Index(['sample', 'wc', 'vm', 'fc', 'ac', 'c', 'h', 'o', 'n', 's', 'cl', 'hc',
       'oc', 'lhv', 'temperature', 'residence_time', 'pressure', 'heat_rate',
       'fuel_type', 'devol_yield', 'fuel_category_Biomass',
       'fuel_category_Coal', 'fuel_category_Mix', 'fuel_category_Plastic'],
      dtype='object')

In [35]:
fuel_types = df['fuel_type'].unique()
# Small epsilon to avoid division by zero
epsilon = 1e-6

# Create new ratio features
df['vm_fc_ratio'] = df['vm'] / (df['fc'] + epsilon)
df['ac_fc_ratio'] = df['ac'] / (df['fc'] + epsilon)
min_vm_fc_ratio = df['vm_fc_ratio'].min()
max_ac_fc_ratio = df['ac_fc_ratio'].max()
min_ac_fc_ratio = df['ac_fc_ratio'].min()
max_vm_fc_ratio = df['vm_fc_ratio'].max()
# Drop original columns
df.drop(columns=['vm', 'fc', 'ac'], inplace=True)

# Update feature list
feature_cols = [
    'h', 'wc', 'c', 'lhv', 'o', 'n', 's', 'cl',
    'hc', 'oc', 'temperature', 'residence_time', 'pressure', 'heat_rate',
    'vm_fc_ratio', 'ac_fc_ratio'
]

# Also update min-max bounds accordingly (you may compute new ranges empirically or just fit on full data)

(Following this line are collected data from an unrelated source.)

import Summits.Ventures.PercRepro.S2LPCellP9D48
import Summits.Ventures.PercRepro.S2LPCellP8D48
import Summits.Ventures.PercRepro.S2LPPhi
import Summits.Ventures.PercRepro.S1RowNineAll
import Summits.Ventures.PercRepro.S1RowSevenAll
import Summits.Ventures.PercRepro.RankLevelSetPlaneTenPrime

/-!
# PercRepro — THE LEVEL-5 CELL `(9, 48)` OF THE `e`-FREE CORE, COLOOPS ALLOWED (p2's gen_wrap5.py run by p1 gen 42 on p1's exact certificates; chain cells beyond the LP reach by the hyperplane key, HyperplaneKeyDelete)

`c025_core_five_nine_fortyeight`: every finite matroid of rank `9` on `57` points that is `e`-free satisfies
`ThmN.RLS M 9 5` — the statement of SUBCLAIM-S2's cell `(9, 48)`. With `c` coloops the core `M ＼ M.coloops` is
the coloop-free cell `(9 − c, 48)` at the constant `(Φ(9,5) − 2(2^c − 1))/2^c`, below the natural constant of that row
(the cells `s2lp_*` of the rows `8 … 9`); `c ≥ 2` coloops retire the cell by the lossy ladder alone.
Nothing else is claimed.

* **`c025_core_five_nine_fortyeight`**.
Axioms: standard.
-/

open scoped Matroid

namespace PercRepro

namespace S2LP

open Set Finset

variable {α : Type}

/-- **THE LEVEL-5 CELL `(9, 48)` OF THE `e`-FREE CORE** (SUBCLAIM-S2's form). -/
theorem c025_core_five_nine_fortyeight (M : Matroid α) [M.Finite] (hR : M.eRank = ((9 : ℕ) : ℕ∞))
    (hn : M.E.ncard = 9 + 48)
    (hfree : ∀ e ∈ M.E, ∃ A ⊆ M.E \ {e}, e ∉ M.closure A ∧ e ∉ M.closure ((M.E \ {e}) \ A)) :
    ThmN.RLS M 9 5 := by
  have hpairs := S1.pairs_of_free M hfree
  have hlines := S1.lines_of_free M hfree
  have hplanes := S1.planes_of_free M hfree
  have htens := S1.tens_of_free M hfree
  have hnineteen : ∀ X ⊆ M.E, M.eRk X ≤ 5 → X.ncard ≤ 19 :=
    fun X hX h => ThmN.ncard_le_nineteen_of_eRk_le_five_of_free M hfree hX h
  have hn' : M.E.ncard = 57 := by rw [hn]
  have hKfin : M.coloops.Finite := M.ground_finite.subset M.coloops_subset_ground
  have hcases : M.coloops.ncard = 0 ∨ M.coloops.ncard = 1 ∨ 2 ≤ M.coloops.ncard := by omega
  rcases hcases with hc0 | hc1 | hbig
  · have hcol : M.coloops = ∅ := (ncard_eq_zero hKfin).1 hc0
    rw [ThmN.RLS_iff, phiK_nine_five]
    exact s2lp_9_57 M hR hn' hcol hpairs hlines hplanes htens hnineteen
  · -- `1` coloop: the core is the cell `(8, 48)`
    have hR' : M.eRank = ((8 + 1 : ℕ) : ℕ∞) := by rw [hR]
    obtain ⟨hNR, hNn, hNcol, -, -⟩ := ladder_delete_coloops 1 M 8 5 hR' (by norm_num) (by norm_num) hc1
    rw [ThmN.RLS_iff, phiK_nine_five]
    refine phi_mul_topCount_le_of_delete_coloops M hR' (by norm_num) (by norm_num) hc1
      (κ := 8 / 3) (by norm_num) ?_
    exact s2lp_8_56 (M ＼ M.coloops) hNR (by omega) hNcol (pairs_delete M _ hpairs) (lines_delete M _ hlines)
      (fun X hX h => S1.size_delete hplanes _ X hX h) (fun X hX h => S1.size_delete htens _ X hX h)
      (fun X hX h => S1.size_delete hnineteen _ X hX h)
  · -- `≥ 2` coloops: the lossy ladder alone
    have hΦ : phiK (7 + 2) 5 ≤ 2 * ((2 : ℚ) ^ 2 - 1) := by
      rw [show (7 + 2 : ℕ) = 9 from rfl, phiK_nine_five]; norm_num
    have h := S1.rls_of_coloops_lossy_q M (p := 7) (q := 5) (c := 2) hR (by norm_num) (by norm_num) hbig hΦ
    exact h

end S2LP

end PercRepro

# These are your original min and max values (as from your summary)
min_values = {
    'wc': 2.6, 'vm': 44.2, 'fc': 3.064326, 'ac': 0.0, 'c': 32.4, 'h': 3.265 , 'lhv': 13.528,
    'o': 7.0, 'n': 0.269662, 's': 0.04642, 'cl': 0.0, 'hc': 0.7, 'oc': 0.0,
    'temperature': 200, 'residence_time': 0.5, 'pressure': 0.5, 'heat_rate': 10, 'vm_fc_ratio': min_vm_fc_ratio, 'ac_fc_ratio': min_ac_fc_ratio
}
max_values = {
    'wc': 10.8, 'vm': 91.735674, 'fc': 44.5, 'ac': 37.52, 'c': 82.3, 'h': 10.13205, 'lhv': 35.8,
    'o': 54.936839, 'n': 3.9, 's': 2.5, 'cl': 1.5, 'hc': 1.857, 'oc': 1.04402, 'temperature': 1200, 'residence_time': 20, 'pressure': 20, 'heat_rate': 1000, 'vm_fc_ratio':max_vm_fc_ratio, 'ac_fc_ratio': max_ac_fc_ratio}

# Optional: define a margin (e.g. 10%)
margin_ratio = 0.4

# Create expanded bounds
expanded_bounds = {}
for feat in feature_cols:
    min_val = min_values[feat]
    max_val = max_values[feat]
    range_val = max_val - min_val
    new_min = min_val - range_val * margin_ratio
    if new_min < 0:
        new_min = 0
    new_max = max_val + range_val * margin_ratio
    expanded_bounds[feat] = (round(new_min, 3), round(new_max, 3))

# Prepare fake data to fit the scaler
X_bounds = pd.DataFrame({col: [expanded_bounds[col][0], expanded_bounds[col][1]] for col in feature_cols})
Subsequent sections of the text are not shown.